Saved data entries
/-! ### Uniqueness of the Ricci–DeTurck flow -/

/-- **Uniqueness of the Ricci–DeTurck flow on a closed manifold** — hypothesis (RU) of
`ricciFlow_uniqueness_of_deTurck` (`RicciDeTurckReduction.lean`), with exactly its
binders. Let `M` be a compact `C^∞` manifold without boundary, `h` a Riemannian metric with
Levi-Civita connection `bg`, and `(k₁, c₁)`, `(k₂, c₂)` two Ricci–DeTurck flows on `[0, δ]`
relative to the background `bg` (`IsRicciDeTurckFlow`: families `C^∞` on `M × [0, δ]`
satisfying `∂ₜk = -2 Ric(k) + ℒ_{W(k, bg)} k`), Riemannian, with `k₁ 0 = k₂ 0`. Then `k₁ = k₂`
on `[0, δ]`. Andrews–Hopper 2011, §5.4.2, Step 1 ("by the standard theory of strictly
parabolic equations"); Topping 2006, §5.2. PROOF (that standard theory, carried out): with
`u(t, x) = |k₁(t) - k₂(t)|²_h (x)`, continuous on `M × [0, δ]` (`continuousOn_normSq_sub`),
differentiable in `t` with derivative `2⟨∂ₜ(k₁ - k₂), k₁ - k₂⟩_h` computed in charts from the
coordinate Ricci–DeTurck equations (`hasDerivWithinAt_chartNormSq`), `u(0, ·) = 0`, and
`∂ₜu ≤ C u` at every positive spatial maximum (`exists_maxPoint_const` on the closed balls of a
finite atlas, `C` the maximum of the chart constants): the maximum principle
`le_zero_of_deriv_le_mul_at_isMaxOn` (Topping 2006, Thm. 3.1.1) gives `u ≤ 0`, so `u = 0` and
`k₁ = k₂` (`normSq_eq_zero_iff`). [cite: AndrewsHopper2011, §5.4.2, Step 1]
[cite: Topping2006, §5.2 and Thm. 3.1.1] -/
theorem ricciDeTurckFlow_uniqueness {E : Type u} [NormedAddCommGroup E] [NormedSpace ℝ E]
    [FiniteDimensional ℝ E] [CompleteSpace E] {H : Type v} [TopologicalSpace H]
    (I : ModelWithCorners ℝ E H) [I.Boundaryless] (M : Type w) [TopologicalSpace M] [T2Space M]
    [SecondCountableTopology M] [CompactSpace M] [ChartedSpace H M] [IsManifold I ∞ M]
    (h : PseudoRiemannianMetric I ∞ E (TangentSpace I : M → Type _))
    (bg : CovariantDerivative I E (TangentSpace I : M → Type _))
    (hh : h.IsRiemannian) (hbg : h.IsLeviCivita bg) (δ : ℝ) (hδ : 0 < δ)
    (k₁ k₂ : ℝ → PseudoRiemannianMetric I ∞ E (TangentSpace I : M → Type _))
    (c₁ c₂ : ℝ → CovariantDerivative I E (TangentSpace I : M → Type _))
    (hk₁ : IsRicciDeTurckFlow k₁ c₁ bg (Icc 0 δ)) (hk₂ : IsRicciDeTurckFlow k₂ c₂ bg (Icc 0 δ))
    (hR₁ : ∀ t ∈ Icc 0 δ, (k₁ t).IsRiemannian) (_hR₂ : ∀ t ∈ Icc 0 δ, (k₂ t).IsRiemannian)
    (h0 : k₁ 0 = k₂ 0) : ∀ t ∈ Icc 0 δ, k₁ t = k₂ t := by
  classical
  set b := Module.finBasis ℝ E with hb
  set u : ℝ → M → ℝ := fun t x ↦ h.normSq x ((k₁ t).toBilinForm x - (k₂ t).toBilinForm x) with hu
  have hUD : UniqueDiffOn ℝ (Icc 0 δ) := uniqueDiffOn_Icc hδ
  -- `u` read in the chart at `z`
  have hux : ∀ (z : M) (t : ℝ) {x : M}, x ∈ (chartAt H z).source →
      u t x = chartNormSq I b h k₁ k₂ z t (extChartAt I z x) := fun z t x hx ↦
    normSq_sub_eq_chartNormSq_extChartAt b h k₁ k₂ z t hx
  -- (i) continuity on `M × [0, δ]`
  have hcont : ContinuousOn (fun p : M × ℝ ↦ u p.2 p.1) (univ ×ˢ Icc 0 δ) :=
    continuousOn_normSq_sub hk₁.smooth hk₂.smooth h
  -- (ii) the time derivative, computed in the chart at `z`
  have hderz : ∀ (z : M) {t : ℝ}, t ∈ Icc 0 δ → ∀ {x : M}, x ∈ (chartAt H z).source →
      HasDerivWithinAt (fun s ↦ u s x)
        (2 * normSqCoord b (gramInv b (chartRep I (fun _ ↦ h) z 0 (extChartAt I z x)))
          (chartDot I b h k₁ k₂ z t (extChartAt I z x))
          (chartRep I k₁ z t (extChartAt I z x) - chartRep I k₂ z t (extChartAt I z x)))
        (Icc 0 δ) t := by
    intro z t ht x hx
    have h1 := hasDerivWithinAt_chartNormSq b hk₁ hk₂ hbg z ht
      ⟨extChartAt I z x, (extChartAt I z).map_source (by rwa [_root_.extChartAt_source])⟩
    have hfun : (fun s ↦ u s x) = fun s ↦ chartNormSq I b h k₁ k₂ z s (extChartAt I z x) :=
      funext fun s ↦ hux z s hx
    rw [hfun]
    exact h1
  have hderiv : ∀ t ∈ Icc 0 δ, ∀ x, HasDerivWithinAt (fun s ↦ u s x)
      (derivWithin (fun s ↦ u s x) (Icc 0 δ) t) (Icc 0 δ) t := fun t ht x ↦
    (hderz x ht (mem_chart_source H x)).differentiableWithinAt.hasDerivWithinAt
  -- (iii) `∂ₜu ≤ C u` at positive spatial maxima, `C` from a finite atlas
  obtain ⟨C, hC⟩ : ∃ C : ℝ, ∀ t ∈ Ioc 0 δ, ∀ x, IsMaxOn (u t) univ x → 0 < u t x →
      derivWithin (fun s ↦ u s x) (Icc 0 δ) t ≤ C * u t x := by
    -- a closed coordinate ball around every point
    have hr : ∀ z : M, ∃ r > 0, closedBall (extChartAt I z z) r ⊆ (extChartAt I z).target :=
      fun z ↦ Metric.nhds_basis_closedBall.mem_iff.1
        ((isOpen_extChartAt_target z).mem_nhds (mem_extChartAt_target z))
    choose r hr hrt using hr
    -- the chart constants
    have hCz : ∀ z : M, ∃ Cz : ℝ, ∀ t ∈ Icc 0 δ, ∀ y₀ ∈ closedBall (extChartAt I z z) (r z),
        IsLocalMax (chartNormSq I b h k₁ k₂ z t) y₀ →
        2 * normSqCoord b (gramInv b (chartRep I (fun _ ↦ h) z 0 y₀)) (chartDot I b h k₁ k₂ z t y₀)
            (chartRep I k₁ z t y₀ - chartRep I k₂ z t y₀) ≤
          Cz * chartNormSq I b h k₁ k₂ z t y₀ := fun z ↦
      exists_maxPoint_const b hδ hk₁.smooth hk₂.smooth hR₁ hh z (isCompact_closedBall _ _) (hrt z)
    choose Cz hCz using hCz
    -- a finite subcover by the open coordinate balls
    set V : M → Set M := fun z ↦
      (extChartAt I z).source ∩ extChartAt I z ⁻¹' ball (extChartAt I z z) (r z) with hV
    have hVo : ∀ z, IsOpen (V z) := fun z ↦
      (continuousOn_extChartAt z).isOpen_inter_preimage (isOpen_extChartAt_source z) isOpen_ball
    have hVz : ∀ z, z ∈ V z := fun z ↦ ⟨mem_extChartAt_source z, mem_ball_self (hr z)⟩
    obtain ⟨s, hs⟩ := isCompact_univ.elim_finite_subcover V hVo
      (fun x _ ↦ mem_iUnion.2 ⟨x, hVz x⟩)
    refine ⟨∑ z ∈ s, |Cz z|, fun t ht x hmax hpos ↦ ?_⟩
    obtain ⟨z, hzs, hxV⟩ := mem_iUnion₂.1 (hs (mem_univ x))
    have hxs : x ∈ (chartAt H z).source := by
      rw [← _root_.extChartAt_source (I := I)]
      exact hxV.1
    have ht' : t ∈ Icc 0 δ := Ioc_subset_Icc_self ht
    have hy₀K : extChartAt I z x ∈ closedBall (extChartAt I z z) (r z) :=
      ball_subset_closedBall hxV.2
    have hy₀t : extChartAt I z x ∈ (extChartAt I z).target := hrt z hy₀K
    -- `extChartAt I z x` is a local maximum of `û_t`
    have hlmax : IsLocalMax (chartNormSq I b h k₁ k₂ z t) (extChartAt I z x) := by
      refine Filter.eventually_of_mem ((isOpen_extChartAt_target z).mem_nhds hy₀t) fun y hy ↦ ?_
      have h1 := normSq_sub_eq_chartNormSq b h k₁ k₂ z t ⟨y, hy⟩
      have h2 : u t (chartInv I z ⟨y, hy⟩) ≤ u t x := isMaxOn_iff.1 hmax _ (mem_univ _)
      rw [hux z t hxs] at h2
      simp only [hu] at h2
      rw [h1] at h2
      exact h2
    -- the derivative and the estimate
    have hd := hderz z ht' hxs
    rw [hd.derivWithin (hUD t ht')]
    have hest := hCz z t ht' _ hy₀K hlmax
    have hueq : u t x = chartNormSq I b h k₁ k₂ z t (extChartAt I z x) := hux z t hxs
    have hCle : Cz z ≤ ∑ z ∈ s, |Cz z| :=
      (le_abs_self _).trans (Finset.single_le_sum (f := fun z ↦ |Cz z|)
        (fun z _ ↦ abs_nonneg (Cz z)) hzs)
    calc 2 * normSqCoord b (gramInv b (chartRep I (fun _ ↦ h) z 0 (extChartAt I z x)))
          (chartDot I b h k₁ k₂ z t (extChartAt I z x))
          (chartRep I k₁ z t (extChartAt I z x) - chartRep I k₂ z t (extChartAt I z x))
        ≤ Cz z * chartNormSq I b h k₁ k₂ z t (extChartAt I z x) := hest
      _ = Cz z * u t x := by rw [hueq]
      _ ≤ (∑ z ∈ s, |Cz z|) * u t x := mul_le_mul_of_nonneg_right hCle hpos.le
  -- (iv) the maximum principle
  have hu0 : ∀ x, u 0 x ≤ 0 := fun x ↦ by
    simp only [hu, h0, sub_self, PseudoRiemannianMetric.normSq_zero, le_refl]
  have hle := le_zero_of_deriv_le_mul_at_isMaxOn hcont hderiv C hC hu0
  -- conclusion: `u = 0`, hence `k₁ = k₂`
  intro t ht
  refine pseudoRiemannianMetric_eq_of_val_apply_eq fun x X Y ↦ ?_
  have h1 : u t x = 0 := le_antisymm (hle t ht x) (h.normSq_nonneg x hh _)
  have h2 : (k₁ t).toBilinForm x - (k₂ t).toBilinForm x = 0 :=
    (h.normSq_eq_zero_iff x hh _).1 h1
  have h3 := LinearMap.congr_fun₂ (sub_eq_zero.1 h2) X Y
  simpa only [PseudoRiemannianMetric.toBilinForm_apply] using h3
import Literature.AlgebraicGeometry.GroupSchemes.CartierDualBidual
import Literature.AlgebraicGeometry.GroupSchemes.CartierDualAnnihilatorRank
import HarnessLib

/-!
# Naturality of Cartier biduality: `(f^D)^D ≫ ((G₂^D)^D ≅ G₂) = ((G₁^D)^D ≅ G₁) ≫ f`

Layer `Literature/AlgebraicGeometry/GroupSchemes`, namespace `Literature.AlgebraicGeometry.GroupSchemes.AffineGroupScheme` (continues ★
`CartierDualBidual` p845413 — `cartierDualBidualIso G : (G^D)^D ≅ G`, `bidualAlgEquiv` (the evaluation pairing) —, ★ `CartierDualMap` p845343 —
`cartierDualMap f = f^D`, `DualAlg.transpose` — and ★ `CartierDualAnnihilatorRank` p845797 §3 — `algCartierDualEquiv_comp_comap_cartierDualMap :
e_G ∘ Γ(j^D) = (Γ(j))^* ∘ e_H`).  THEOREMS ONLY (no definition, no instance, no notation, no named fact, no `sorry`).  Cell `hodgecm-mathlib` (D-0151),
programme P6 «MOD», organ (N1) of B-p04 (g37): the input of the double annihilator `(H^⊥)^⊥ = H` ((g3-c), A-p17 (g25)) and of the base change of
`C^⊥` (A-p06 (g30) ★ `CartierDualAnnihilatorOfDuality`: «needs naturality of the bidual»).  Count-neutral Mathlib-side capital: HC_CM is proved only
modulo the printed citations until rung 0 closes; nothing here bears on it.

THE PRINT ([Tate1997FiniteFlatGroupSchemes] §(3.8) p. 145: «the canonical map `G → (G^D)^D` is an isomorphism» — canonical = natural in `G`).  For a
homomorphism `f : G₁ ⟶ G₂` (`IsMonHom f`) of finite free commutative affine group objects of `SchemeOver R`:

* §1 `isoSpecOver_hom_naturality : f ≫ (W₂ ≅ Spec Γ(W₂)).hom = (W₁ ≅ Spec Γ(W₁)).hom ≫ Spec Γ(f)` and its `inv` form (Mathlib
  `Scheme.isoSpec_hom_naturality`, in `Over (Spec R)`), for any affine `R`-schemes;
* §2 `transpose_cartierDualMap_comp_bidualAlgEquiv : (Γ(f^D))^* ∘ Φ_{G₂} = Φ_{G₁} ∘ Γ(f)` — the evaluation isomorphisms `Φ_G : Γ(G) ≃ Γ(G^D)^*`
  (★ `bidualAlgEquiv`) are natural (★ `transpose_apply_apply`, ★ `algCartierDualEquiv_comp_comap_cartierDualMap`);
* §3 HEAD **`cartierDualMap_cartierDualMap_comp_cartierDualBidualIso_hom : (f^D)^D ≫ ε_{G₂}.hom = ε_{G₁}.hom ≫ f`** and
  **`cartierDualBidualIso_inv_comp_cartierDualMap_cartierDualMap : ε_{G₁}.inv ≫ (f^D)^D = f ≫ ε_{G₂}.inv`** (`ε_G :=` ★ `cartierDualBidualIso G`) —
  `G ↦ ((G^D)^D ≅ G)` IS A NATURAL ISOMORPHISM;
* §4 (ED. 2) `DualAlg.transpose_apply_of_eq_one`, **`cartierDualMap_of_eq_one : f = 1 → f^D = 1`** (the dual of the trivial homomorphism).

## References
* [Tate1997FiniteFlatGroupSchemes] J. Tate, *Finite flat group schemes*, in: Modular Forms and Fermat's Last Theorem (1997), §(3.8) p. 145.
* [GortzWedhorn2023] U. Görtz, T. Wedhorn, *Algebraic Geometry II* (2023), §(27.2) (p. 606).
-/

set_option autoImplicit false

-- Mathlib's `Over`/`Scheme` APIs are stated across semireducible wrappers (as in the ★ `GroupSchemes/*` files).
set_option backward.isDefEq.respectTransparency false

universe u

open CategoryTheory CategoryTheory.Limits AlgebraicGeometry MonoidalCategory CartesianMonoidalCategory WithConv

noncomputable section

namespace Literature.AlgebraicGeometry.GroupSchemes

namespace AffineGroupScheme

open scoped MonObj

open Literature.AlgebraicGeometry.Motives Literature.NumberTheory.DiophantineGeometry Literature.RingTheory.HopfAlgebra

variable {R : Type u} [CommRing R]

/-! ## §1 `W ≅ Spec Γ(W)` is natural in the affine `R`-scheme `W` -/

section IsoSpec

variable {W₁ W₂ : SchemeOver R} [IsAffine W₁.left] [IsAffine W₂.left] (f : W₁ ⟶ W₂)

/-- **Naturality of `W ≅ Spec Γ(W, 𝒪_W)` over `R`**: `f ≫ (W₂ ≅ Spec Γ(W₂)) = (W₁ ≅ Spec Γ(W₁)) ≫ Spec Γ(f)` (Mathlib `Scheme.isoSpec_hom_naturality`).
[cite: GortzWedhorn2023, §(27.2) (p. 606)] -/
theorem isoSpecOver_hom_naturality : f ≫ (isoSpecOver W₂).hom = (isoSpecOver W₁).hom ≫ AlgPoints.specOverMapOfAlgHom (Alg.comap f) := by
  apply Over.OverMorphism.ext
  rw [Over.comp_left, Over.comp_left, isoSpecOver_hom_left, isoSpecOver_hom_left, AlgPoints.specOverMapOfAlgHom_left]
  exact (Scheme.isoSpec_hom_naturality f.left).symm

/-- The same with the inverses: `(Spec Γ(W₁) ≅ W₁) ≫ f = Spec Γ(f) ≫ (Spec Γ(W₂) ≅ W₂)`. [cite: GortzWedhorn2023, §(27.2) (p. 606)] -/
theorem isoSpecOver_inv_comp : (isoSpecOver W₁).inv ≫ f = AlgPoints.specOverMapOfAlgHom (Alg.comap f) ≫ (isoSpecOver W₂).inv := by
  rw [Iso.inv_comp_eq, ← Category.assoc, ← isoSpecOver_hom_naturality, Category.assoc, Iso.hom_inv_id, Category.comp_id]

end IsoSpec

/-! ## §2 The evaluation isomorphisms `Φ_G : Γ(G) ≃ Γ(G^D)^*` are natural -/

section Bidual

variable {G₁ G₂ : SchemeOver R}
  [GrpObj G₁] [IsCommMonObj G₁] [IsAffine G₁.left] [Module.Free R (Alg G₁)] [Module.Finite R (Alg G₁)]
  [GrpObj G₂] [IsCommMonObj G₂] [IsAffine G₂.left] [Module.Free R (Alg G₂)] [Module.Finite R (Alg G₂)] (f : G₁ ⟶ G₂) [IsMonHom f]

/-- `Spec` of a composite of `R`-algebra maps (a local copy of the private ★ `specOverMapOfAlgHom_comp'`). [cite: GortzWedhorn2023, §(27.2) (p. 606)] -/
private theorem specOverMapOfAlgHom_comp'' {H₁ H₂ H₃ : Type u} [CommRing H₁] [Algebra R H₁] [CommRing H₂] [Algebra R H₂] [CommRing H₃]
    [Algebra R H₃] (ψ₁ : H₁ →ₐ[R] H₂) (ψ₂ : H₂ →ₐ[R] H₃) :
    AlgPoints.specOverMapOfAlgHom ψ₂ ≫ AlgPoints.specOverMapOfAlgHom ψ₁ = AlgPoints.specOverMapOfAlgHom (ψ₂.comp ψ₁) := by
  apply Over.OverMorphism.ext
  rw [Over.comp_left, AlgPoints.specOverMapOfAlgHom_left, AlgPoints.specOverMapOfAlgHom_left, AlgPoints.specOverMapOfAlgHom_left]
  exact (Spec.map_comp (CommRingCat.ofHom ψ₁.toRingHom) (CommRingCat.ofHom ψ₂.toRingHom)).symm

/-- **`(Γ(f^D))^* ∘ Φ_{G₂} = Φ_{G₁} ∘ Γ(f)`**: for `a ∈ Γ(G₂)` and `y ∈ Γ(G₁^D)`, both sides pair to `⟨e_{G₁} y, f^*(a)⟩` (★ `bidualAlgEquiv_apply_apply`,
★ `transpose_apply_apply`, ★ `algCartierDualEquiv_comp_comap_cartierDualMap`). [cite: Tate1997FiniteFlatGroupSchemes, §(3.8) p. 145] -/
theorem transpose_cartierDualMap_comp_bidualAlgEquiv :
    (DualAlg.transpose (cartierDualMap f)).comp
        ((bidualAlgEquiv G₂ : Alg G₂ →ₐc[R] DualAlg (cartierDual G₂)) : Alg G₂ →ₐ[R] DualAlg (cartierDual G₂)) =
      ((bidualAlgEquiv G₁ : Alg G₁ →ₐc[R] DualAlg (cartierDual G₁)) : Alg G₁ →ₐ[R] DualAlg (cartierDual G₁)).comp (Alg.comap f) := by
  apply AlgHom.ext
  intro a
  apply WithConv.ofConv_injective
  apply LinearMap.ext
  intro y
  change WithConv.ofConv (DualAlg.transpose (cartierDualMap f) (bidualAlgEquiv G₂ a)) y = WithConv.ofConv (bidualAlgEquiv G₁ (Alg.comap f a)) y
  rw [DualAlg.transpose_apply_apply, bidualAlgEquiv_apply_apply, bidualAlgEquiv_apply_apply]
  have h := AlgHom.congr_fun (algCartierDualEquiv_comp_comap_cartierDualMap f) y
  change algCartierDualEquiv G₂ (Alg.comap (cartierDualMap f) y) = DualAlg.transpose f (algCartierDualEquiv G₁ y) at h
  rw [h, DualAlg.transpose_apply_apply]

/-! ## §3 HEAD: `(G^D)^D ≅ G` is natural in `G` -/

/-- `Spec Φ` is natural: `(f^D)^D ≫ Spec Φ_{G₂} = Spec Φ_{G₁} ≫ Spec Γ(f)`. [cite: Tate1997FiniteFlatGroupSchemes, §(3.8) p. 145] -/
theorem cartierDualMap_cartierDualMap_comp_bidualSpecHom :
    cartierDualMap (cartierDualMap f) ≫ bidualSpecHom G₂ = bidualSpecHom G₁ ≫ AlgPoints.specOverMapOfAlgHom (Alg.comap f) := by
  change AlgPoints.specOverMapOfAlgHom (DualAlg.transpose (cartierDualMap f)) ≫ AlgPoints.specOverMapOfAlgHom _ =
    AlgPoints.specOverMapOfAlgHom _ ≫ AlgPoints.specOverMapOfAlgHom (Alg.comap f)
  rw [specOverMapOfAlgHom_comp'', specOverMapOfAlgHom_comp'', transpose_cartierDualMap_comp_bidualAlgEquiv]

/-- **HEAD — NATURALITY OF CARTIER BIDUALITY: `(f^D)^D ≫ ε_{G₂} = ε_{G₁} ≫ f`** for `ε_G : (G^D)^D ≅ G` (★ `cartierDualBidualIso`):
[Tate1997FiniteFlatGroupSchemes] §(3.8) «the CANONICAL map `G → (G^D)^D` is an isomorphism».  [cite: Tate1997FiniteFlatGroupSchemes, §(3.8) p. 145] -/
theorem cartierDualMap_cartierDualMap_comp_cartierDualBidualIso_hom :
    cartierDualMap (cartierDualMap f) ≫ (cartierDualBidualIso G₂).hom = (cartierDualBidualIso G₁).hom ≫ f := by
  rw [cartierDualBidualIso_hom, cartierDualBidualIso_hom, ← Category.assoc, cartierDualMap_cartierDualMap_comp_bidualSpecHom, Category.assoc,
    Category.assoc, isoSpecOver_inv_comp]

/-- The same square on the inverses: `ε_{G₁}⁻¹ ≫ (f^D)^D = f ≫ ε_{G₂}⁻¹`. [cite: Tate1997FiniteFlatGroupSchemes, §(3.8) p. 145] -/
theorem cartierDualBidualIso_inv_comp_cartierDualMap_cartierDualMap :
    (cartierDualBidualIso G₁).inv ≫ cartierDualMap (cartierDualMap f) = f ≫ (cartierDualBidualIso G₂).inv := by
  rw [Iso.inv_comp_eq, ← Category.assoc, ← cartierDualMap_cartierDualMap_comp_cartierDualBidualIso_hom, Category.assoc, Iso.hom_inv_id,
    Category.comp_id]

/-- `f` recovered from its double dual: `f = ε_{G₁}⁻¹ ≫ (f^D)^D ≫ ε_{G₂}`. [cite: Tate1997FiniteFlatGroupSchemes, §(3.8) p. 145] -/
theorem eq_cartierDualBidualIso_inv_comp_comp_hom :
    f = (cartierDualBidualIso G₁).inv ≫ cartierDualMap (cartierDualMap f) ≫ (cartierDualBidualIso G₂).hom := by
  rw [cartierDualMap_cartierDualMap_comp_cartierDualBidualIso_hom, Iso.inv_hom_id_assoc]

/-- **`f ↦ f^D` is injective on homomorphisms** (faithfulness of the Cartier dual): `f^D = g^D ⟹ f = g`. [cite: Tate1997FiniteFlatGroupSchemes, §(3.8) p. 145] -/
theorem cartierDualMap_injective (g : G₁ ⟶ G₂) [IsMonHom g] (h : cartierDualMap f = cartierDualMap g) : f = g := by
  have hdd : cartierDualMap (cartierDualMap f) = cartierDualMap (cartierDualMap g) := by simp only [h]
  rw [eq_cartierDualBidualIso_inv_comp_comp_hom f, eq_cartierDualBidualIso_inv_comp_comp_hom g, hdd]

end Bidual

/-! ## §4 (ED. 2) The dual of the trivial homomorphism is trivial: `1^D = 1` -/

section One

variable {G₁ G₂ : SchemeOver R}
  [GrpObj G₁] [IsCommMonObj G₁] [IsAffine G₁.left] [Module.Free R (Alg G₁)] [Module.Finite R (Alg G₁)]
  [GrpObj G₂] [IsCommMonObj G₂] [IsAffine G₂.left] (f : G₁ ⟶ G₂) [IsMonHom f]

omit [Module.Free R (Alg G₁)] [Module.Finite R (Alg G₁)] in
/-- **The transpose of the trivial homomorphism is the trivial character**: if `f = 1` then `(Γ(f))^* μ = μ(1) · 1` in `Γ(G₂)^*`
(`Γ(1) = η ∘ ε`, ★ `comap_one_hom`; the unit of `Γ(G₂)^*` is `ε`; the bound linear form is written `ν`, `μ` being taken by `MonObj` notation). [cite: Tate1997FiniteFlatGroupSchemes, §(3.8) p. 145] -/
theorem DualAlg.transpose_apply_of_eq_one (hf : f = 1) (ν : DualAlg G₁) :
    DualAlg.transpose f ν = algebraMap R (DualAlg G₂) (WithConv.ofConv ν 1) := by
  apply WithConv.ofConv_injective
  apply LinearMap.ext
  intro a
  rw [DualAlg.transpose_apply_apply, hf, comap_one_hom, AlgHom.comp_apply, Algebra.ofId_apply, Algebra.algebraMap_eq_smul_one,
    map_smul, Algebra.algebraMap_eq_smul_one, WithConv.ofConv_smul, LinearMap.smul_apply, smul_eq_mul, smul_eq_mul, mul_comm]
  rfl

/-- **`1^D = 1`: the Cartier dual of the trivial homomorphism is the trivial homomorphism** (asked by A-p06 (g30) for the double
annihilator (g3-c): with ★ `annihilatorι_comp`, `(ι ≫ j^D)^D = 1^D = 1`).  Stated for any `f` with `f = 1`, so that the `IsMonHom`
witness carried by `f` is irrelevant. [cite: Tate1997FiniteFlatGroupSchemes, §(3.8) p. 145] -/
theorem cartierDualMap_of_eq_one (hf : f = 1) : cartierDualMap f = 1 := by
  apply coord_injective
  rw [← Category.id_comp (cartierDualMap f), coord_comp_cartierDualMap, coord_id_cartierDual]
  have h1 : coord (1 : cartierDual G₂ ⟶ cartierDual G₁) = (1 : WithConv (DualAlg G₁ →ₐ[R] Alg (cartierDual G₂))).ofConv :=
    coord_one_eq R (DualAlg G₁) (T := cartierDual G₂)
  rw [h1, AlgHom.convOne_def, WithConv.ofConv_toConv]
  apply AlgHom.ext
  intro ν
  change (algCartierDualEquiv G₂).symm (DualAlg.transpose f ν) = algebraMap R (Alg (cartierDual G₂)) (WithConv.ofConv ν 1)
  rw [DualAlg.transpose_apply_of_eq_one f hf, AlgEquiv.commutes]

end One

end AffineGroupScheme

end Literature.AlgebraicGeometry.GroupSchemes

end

**Work order**
Copy each line above that has the word "principle".

**Answer box**
finite atlas, `C` the maximum of the chart constants): the maximum principle
  -- (iv) the maximum principle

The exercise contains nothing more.